Multi-level tiling in affine

I would like to perform multi-level tiling with --affine-loop-tile pass, but I am struggling to do so. I think perhaps it is not supported?

  1. I would like to do something like the following:
    Start with a 104 x 104 matmul,
  func.func @matmul104x104(%arg0: memref<104x104xi8, strided<[?, ?], offset: ?>>, %arg1: memref<104x104xi8, strided<[?, ?], offset: ?>>, %arg2: memref<104x104xi32, strided<[?, ?], offset: ?>>) -> memref<104x104xi32, strided<[?, ?], offset: ?>> {
    affine.for %arg3 = 0 to 104 {
      affine.for %arg4 = 0 to 104 {
        affine.for %arg5 = 0 to 104 {
          %0 = affine.load %arg0[%arg3, %arg5] : memref<104x104xi8, strided<[?, ?], offset: ?>>
          %1 = affine.load %arg1[%arg5, %arg4] : memref<104x104xi8, strided<[?, ?], offset: ?>>
          %2 = affine.load %arg2[%arg3, %arg4] : memref<104x104xi32, strided<[?, ?], offset: ?>>
          %3 = arith.extsi %0 : i8 to i32
          %4 = arith.extsi %1 : i8 to i32
          %5 = arith.muli %3, %4 : i32
          %6 = arith.addi %2, %5 : i32
          affine.store %6, %arg2[%arg3, %arg4] : memref<104x104xi32, strided<[?, ?], offset: ?>>
        }
      }
    }
    return %arg2 : memref<104x104xi32, strided<[?, ?], offset: ?>>
  }

Then tile the third loop twice, so that the %arg5 dimension is broken into tiles of size 26, which are then broken into even smaller tiles of 13. Something like:

#map = affine_map<(d0) -> (d0)>
#map1 = affine_map<(d0) -> (d0 + 8)>
#map2 = affine_map<(d0) -> (d0 + 26)>
#map3 = affine_map<(d0) -> (d0 + 13)>
func.func @matmul104x104(%arg0: memref<104x104xi8, strided<[?, ?], offset: ?>>, %arg1: memref<104x104xi8, strided<[?, ?], offset: ?>>, %arg2: memref<104x104xi32, strided<[?, ?], offset: ?>>) -> memref<104x104xi32, strided<[?, ?], offset: ?>> {
    affine.for %arg3 = 0 to 104 step 8 {
      affine.for %arg4 = 0 to 104 step 8 {
        affine.for %arg5 = 0 to 104 step 26 {
          affine.for %arg6 = #map(%arg3) to #map1(%arg3) {
            affine.for %arg7 = #map(%arg4) to #map1(%arg4) {
              affine.for %arg8 = #map(%arg5) to #map2(%arg5) step 13{ 
                affine.for %arg9 = #map(%arg8) to #map3(%arg8) {
                  %0 = affine.load %arg0[%arg6, %arg9] : memref<104x104xi8, strided<[?, ?], offset: ?>>
                  %1 = affine.load %arg1[%arg9, %arg7] : memref<104x104xi8, strided<[?, ?], offset: ?>>
                  %2 = affine.load %arg2[%arg6, %arg7] : memref<104x104xi32, strided<[?, ?], offset: ?>>
                  %3 = arith.extsi %0 : i8 to i32
                  %4 = arith.extsi %1 : i8 to i32
                  %5 = arith.muli %3, %4 : i32
                  %6 = arith.addi %2, %5 : i32
                  affine.store %6, %arg2[%arg6, %arg7] : memref<104x104xi32, strided<[?, ?], offset: ?>>
                }// end of hoodle for
              }
            }
          }
        }
      }
    }
    return %arg2 : memref<104x104xi32, strided<[?, ?], offset: ?>>
  }

Is this currently supported and I am not using the affine tiling pass correctly, or is this indeed impossible with the current affine tiling pass?

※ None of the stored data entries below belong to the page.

/-- **Strong add-row lemma, private-state form.** -/
theorem symGood_addRow_free_private {r₀ : ℕ} (u : Fin (r₀ + 1) → Finset (Fin h)) (hu : Function.Injective u)
    (e : Fin (r₀ + 1) → Fin m × Finset (Fin K)) (i₀ k₀ : Fin (r₀ + 1)) (q : Fin K) (hq : q ∈ (e k₀).2)
    (hpriv : ∀ j : Fin r₀, (e (k₀.succAbove j)).1 = (e k₀).1 → q ∉ (e (k₀.succAbove j)).2)
    (h0 : symDet (fun j : Fin r₀ => u (i₀.succAbove j)) (fun j => e (k₀.succAbove j)) ≠ 0) :
    symDet u e ≠ 0 := by
  classical
  refine symGood_addRow_free u hu e i₀ k₀ (fun o => Option.elim o 0 fun q' => if q' = q then 1 else 0) ?_ ?_ h0
  · simp [phi, Finset.sum_ite_eq', hq]
  · intro j hj
    simp [phi, Finset.sum_ite_eq', hpriv j hj]

/-! ## 3. Iteration and the order-free form without any row condition -/

/-- **Iterated strong add-row.** Rows/columns indexed by `Fin (r₀ + k)`, rows pairwise distinct: if the first `r₀` form a generically
good configuration and every later column is affinely free w.r.t. the EARLIER columns of its piece, the whole configuration is good. -/
theorem symGood_extend_free (r₀ : ℕ) : ∀ (k : ℕ) (u : Fin (r₀ + k) → Finset (Fin h)) (e : Fin (r₀ + k) → Fin m × Finset (Fin K)),
    Function.Injective u →
    symDet (fun i : Fin r₀ => u (Fin.castAdd k i)) (fun i => e (Fin.castAdd k i)) ≠ 0 →
    (∀ j : Fin (r₀ + k), r₀ ≤ (j : ℕ) → ∃ c : Option (Fin K) → ℂ, phi c (e j).2 = 1 ∧
      ∀ i : Fin (r₀ + k), i < j → (e i).1 = (e j).1 → phi c (e i).2 = 0) →
    symDet u e ≠ 0
  | 0, u, e, _, h0, _ => by
    have hu : (fun i : Fin r₀ => u (Fin.castAdd 0 i)) = u := funext fun i => congrArg u (Fin.ext rfl)
    have he : (fun i : Fin r₀ => e (Fin.castAdd 0 i)) = e := funext fun i => congrArg e (Fin.ext rfl)
    rwa [hu, he] at h0
  | k + 1, u, e, hu, h0, hphi => by
    classical
    have hlast : r₀ ≤ ((Fin.last (r₀ + k) : Fin (r₀ + (k + 1))) : ℕ) := by simp
    obtain ⟨c, hc1, hc0⟩ := hphi (Fin.last (r₀ + k)) hlast
    refine symGood_addRow_free (r₀ := r₀ + k) u hu e (Fin.last (r₀ + k)) (Fin.last (r₀ + k)) c hc1 ?_ ?_
    · intro j hj
      rw [Fin.succAbove_last] at hj ⊢
      exact hc0 _ (Fin.castSucc_lt_last j) hj
    · have IH := symGood_extend_free r₀ k (fun i => u (Fin.castSucc i)) (fun i => e (Fin.castSucc i))
        (fun i j hij => Fin.castSucc_injective _ (hu hij)) ?_ ?_
      · simpa only [Fin.succAbove_last] using IH
      · have hu' : (fun i : Fin r₀ => u (Fin.castSucc (Fin.castAdd k i))) = fun i => u (Fin.castAdd (k + 1) i) :=
          funext fun i => congrArg u (castAdd_succ_eq i).symm
        have he' : (fun i : Fin r₀ => e (Fin.castSucc (Fin.castAdd k i))) = fun i => e (Fin.castAdd (k + 1) i) :=
          funext fun i => congrArg e (castAdd_succ_eq i).symm
        rw [hu', he']
        exact h0
      · intro j hj
        obtain ⟨c', hc'1, H⟩ := hphi (Fin.castSucc j) (by simpa using hj)
        exact ⟨c', hc'1, fun i hij hp => H (Fin.castSucc i) (by simpa using hij) hp⟩

/-- **ORDER-FREE «GOOD CORE + FREE POINTS» THEOREM (no row condition).** Distinct rows `u`, any columns `e`; injections
`row, col : Fin r₀ → Fin r` such that the core configuration `(u ∘ row, e ∘ col)` is generically good; every non-core column affinely
free among the columns of its piece. Then `symDet u e ≠ 0`: the free points absorb the non-core rows WHATEVER they are. -/
theorem symGood_goodCore_free {r₀ : ℕ} (u : Fin r → Finset (Fin h)) (hu : Function.Injective u)
    (e : Fin r → Fin m × Finset (Fin K)) (row col : Fin r₀ → Fin r)
    (hrow : Function.Injective row) (hcol : Function.Injective col)
    (hcore : symDet (fun c => u (row c)) (fun c => e (col c)) ≠ 0)
    (hfree : ∀ k, k ∉ Set.range col → ∃ c : Option (Fin K) → ℂ, phi c (e k).2 = 1 ∧
      ∀ k', k' ≠ k → (e k').1 = (e k).1 → phi c (e k').2 = 0) :
    symDet u e ≠ 0 := by
  classical
  have hr₀ : r₀ ≤ r := by simpa using Fintype.card_le_of_injective row hrow
  obtain ⟨kk, rfl⟩ : ∃ kk, r = r₀ + kk := ⟨r - r₀, by omega⟩
  -- non-core rows and columns, in any order
  set Lc : Finset (Fin (r₀ + kk)) := Finset.univ \ Finset.univ.image col with hLc_def
  have hLc : Lc.card = kk := by
    rw [hLc_def, Finset.card_sdiff_of_subset (Finset.subset_univ _), Finset.card_univ, Fintype.card_fin,
      Finset.card_image_of_injective _ hcol, Finset.card_univ, Fintype.card_fin]
    omega
  set Lr : Finset (Fin (r₀ + kk)) := Finset.univ \ Finset.univ.image row with hLr_def
  have hLr : Lr.card = kk := by
    rw [hLr_def, Finset.card_sdiff_of_subset (Finset.subset_univ _), Finset.card_univ, Fintype.card_fin,
      Finset.card_image_of_injective _ hrow, Finset.card_univ, Fintype.card_fin]
    omega
  let colL : Fin kk → Fin (r₀ + kk) := fun j => Lc.orderEmbOfFin hLc j
  let rowL : Fin kk → Fin (r₀ + kk) := fun j => Lr.orderEmbOfFin hLr j
  have hcolL_mem : ∀ j, colL j ∉ Set.range col := by
    intro j ⟨c, hc⟩
    have hm : colL j ∈ Lc := Finset.orderEmbOfFin_mem Lc hLc j
    rw [hLc_def, Finset.mem_sdiff] at hm
    exact hm.2 (Finset.mem_image.mpr ⟨c, Finset.mem_univ _, hc⟩)
  have hrowL_mem : ∀ j, rowL j ∉ Set.range row := by
    intro j ⟨c, hc⟩
    have hm : rowL j ∈ Lr := Finset.orderEmbOfFin_mem Lr hLr j
    rw [hLr_def, Finset.mem_sdiff] at hm
    exact hm.2 (Finset.mem_image.mpr ⟨c, Finset.mem_univ _, hc⟩)
  have hcolL_inj : Function.Injective colL := fun a b hab => (Lc.orderEmbOfFin hLc).injective hab
  have hrowL_inj : Function.Injective rowL := fun a b hab => (Lr.orderEmbOfFin hLr).injective hab
  let fr : Fin (r₀ + kk) → Fin (r₀ + kk) := Fin.append row rowL
  let fc : Fin (r₀ + kk) → Fin (r₀ + kk) := Fin.append col colL
  have hfr : Function.Injective fr :=
    Fin.append_injective_iff.mpr ⟨hrow, hrowL_inj, fun i j hij => hrowL_mem j ⟨i, hij⟩⟩
  have hfc : Function.Injective fc :=
    Fin.append_injective_iff.mpr ⟨hcol, hcolL_inj, fun i j hij => hcolL_mem j ⟨i, hij⟩⟩
  let er : Fin (r₀ + kk) ≃ Fin (r₀ + kk) := Equiv.ofBijective fr (Finite.injective_iff_bijective.mp hfr)
  let ec : Fin (r₀ + kk) ≃ Fin (r₀ + kk) := Equiv.ofBijective fc (Finite.injective_iff_bijective.mp hfc)
  have her_l : ∀ i : Fin r₀, er (Fin.castAdd kk i) = row i := fun i => Fin.append_left row rowL i
  have hec_l : ∀ i : Fin r₀, ec (Fin.castAdd kk i) = col i := fun i => Fin.append_left col colL i
  have hec_r : ∀ j : Fin kk, ec (Fin.natAdd r₀ j) = colL j := fun j => Fin.append_right col colL j
  refine symGood_of_reindex u e er ec (symGood_extend_free r₀ kk (fun i => u (er i)) (fun k => e (ec k))
    (fun i j hij => er.injective (hu hij)) ?_ ?_)
  · have hu' : (fun i : Fin r₀ => u (er (Fin.castAdd kk i))) = fun i => u (row i) := funext fun i => by rw [her_l]
    have he' : (fun i : Fin r₀ => e (ec (Fin.castAdd kk i))) = fun i => e (col i) := funext fun i => by rw [hec_l]
    rw [hu', he']
    exact hcore
  · intro j hj
    rcases eq_castAdd_or_natAdd j with ⟨j', rfl⟩ | ⟨j', rfl⟩
    · simp at hj; omega
    obtain ⟨c, hc1, hc0⟩ := hfree (ec (Fin.natAdd r₀ j')) (by rw [hec_r]; exact hcolL_mem j')
    exact ⟨c, hc1, fun i hij hp => hc0 (ec i) (fun heq => absurd (ec.injective heq) (ne_of_lt hij)) hp⟩

/-- **«TILED CORE ⊔ FREE POINTS», strong form.** As `symGood_core_free` (p602295) but WITHOUT the condition on non-core rows: the core
columns tile the core rows, the other columns are affinely free in their pieces, the rows are distinct — nothing else. -/
theorem symGood_core_free' {r₀ : ℕ} (u : Fin r → Finset (Fin h)) (hu : Function.Injective u)
    (e : Fin r → Fin m × Finset (Fin K)) (row col : Fin r₀ → Fin r)
    (hrow : Function.Injective row) (hcol : Function.Injective col)
    (Cst : Fin m → Finset (Fin h)) (σ : Fin m → Fin K → Fin h)
    (htile : ∀ c a, a ∈ u (row c) ↔ a ∈ Cst (e (col c)).1 ∨ ∃ q ∈ (e (col c)).2, σ (e (col c)).1 q = a)
    (hfree : ∀ k, k ∉ Set.range col → ∃ c : Option (Fin K) → ℂ, phi c (e k).2 = 1 ∧
      ∀ k', k' ≠ k → (e k').1 = (e k).1 → phi c (e k').2 = 0) :
    symDet u e ≠ 0 :=
  symGood_goodCore_free u hu e row col hrow hcol
    (symGood_of_tiling (fun c => u (row c)) (hu.comp hrow) (fun c => e (col c)) Cst σ htile) hfree

/-- The numeric form (`∃ tx, det ≠ 0`) of `symGood_goodCore_free`. -/
theorem exists_table_of_goodCore_free {r₀ : ℕ} (u : Fin r → Finset (Fin h)) (hu : Function.Injective u)
    (e : Fin r → Fin m × Finset (Fin K)) (row col : Fin r₀ → Fin r)
    (hrow : Function.Injective row) (hcol : Function.Injective col)
    (hcore : symDet (fun c => u (row c)) (fun c => e (col c)) ≠ 0)
    (hfree : ∀ k, k ∉ Set.range col → ∃ c : Option (Fin K) → ℂ, phi c (e k).2 = 1 ∧
      ∀ k', k' ≠ k → (e k').1 = (e k).1 → phi c (e k').2 = 0) :
    ∃ tx : Fin m → Option (Fin K) → Fin h → ℂ,
      (Matrix.of fun i k : Fin r =>
        ∏ a ∈ u i, (tx (e k).1 none a + ∑ q ∈ (e k).2, tx (e k).1 (some q) a)).det ≠ 0 :=
  exists_table_of_symGood u e (symGood_goodCore_free u hu e row col hrow hcol hcore hfree)

end SymbJoin

end

end Summit.ValiantsHypothesis.ValiantsHypothesis.Theorems.BarrierLever.HiddenStates
import Summits.ValiantsHypothesis.ValiantsHypothesis.Theorems.KPlusLogSqLawTropicalBToeplitzAdmissible
import Summits.ValiantsHypothesis.ValiantsHypothesis.Theorems.KPlusLogSqLawTropicalBToeplitzEight28
import Summits.ValiantsHypothesis.ValiantsHypothesis.Theorems.KPlusLogSqLawTropicalBToeplitzNine31
import Summits.ValiantsHypothesis.ValiantsHypothesis.Theorems.KPlusLogSqLawTropicalBToeplitzTen36
import Summits.ValiantsHypothesis.ValiantsHypothesis.Theorems.KPlusLogSqLawTropicalBToeplitzEleven43
import Summits.ValiantsHypothesis.ValiantsHypothesis.Theorems.KPlusLogSqLawTropicalBToeplitzTwelve48
import Summits.ValiantsHypothesis.ValiantsHypothesis.Theorems.KPlusLogSqLawTropicalBToeplitzThirteen52
import Summits.ValiantsHypothesis.ValiantsHypothesis.Theorems.KPlusLogSqLawTropicalBToeplitzFourteen54
import Summits.ValiantsHypothesis.ValiantsHypothesis.Theorems.KPlusLogSqLawTropicalBToeplitzFifteen55
import Summits.ValiantsHypothesis.ValiantsHypothesis.Theorems.KPlusLogSqLawTropicalBToeplitzSixteen58

/-!
# Route `KPlusLogSqLaw`, crux `TropicalB` — Conjecture T: the kernel LOWER TABLE of record after seat val-sym-trop-p3 g4

HONEST FRAMING.  Helper toward the registered stubs `stub_tropThin` / `stub_tropFat` of `Cruxes/TropicalB/Lines/birth.lean` (crux
`Summit.ValiantsHypothesis.ValiantsHypothesis.Theses.KPlusLogSqLaw.TropicalB`, ledger item `stmt-ValiantsHypothesis-19771`, route
`KPlusLogSqLaw`; cell `pub-symmetroid`, seat `val-sym-trop-p3` (g4), 2026-08-27).  ONE citable statement collecting this seat's kernel
rows of the cell's Conjecture T table (Φ_Toep(8) ≥ 28 · Φ_Toep(9) ≥ 31 · Φ_Toep(10) ≥ 36 · Φ_Toep(11) ≥ 43 · Φ_Toep(12) ≥ 48 · Φ_Toep(13) ≥ 52 · Φ_Toep(14) ≥ 54 · Φ_Toep(15) ≥ 55 · Φ_Toep(16) ≥ 58), each an explicit linear Toeplitz instance with that many unique optima certified by
strict LP duality in its own file, propagated to every larger size by corner-pin monotonicity (`LinearInstanceBound.of_le`).  Ratios
28/8 = 3.50, 31/9 = 3.44, 36/10 = 3.60, 43/11 = 3.91, 48/12 = 4.00, 52/13 = 4.00, 54/14 = 3.86, 55/15 = 3.67, 58/16 = 3.62: the located law «slope ≈ 3» (CONJT-METHOD-g22 §0) is superseded in the kernel; `ConjectureTSharp` (`≤ 5m`) is untouched.
These are LOWER bounds from unconverged hub climbs (instrument `c/phull.c`, HOME/val-sym-trop-p3/g4/); nothing bounds `Φ_Toep` from
above; Conjecture T (`O(m)` / `poly(m)`) stays OPEN, and nothing bears on `TropicalB` for general designs, `KPlusLogSqLaw`,
`MatrixDescartes` or `VP ≠ VNP`.  Supersedes-in-part `…ToeplitzTable` (p459641: rows 18/23/26/28 at m ≥ 6/7/8/9).
-/

set_option linter.dupNamespace false
set_option autoImplicit false

namespace Summit.ValiantsHypothesis.ValiantsHypothesis.Theorems.KPlusLogSqLaw.Toeplitz

/-- **Kernel lower table (this seat)**: `LinearInstanceBound m Φ` forces «m ≥ 8 ⇒ Φ ≥ 28», «m ≥ 9 ⇒ Φ ≥ 31», «m ≥ 10 ⇒ Φ ≥ 36», «m ≥ 11 ⇒ Φ ≥ 43», «m ≥ 12 ⇒ Φ ≥ 48», «m ≥ 13 ⇒ Φ ≥ 52», «m ≥ 14 ⇒ Φ ≥ 54», «m ≥ 15 ⇒ Φ ≥ 55», «m ≥ 16 ⇒ Φ ≥ 58».
[folklore] -/
theorem lowerTable2_of_linearInstanceBound {m Φ : ℕ} (h : LinearInstanceBound m Φ) :
      (8 ≤ m → 28 ≤ Φ) ∧
      (9 ≤ m → 31 ≤ Φ) ∧
      (10 ≤ m → 36 ≤ Φ) ∧
      (11 ≤ m → 43 ≤ Φ) ∧
      (12 ≤ m → 48 ≤ Φ) ∧
      (13 ≤ m → 52 ≤ Φ) ∧
      (14 ≤ m → 54 ≤ Φ) ∧
      (15 ≤ m → 55 ≤ Φ) ∧
      (16 ≤ m → 58 ≤ Φ) :=
  ⟨fun hm => le_of_linearInstanceBound_ge_eight_28 hm h, fun hm => le_of_linearInstanceBound_ge_nine_31 hm h, fun hm => le_of_linearInstanceBound_ge_ten_36 hm h, fun hm => le_of_linearInstanceBound_ge_eleven_43 hm h, fun hm => le_of_linearInstanceBound_ge_twelve_48 hm h, fun hm => le_of_linearInstanceBound_ge_thirteen_52 hm h, fun hm => le_of_linearInstanceBound_ge_fourteen_54 hm h, fun hm => le_of_linearInstanceBound_ge_fifteen_55 hm h, fun hm => le_of_linearInstanceBound_ge_sixteen_58 hm h⟩

/-- the same in the admissible-set-free currency (`…ToeplitzAdmissible`). -/
theorem lowerTable2_of_freeInstanceBound {m Φ : ℕ} (h : FreeInstanceBound m Φ) :
      (8 ≤ m → 28 ≤ Φ) ∧
      (9 ≤ m → 31 ≤ Φ) ∧
      (10 ≤ m → 36 ≤ Φ) ∧
      (11 ≤ m → 43 ≤ Φ) ∧
      (12 ≤ m → 48 ≤ Φ) ∧
      (13 ≤ m → 52 ≤ Φ) ∧
      (14 ≤ m → 54 ≤ Φ) ∧
      (15 ≤ m → 55 ≤ Φ) ∧
      (16 ≤ m → 58 ≤ Φ) :=
  lowerTable2_of_linearInstanceBound (LinearInstanceBound.of_free h)

end Summit.ValiantsHypothesis.ValiantsHypothesis.Theorems.KPlusLogSqLaw.Toeplitz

  1. I have been looking at this post, which talks about handling non-hyper-rectangular loop nests, but I am not convinced that multi-level tiling is the same thing as handling non-hyperrectangular loop nests (is it the same thing? Do I really need to perform computationally expensive Fourier-Motzkin elimination just to tile the same dimension of a matrix twice? )

Help and thoughts on this would be greatly appreciated!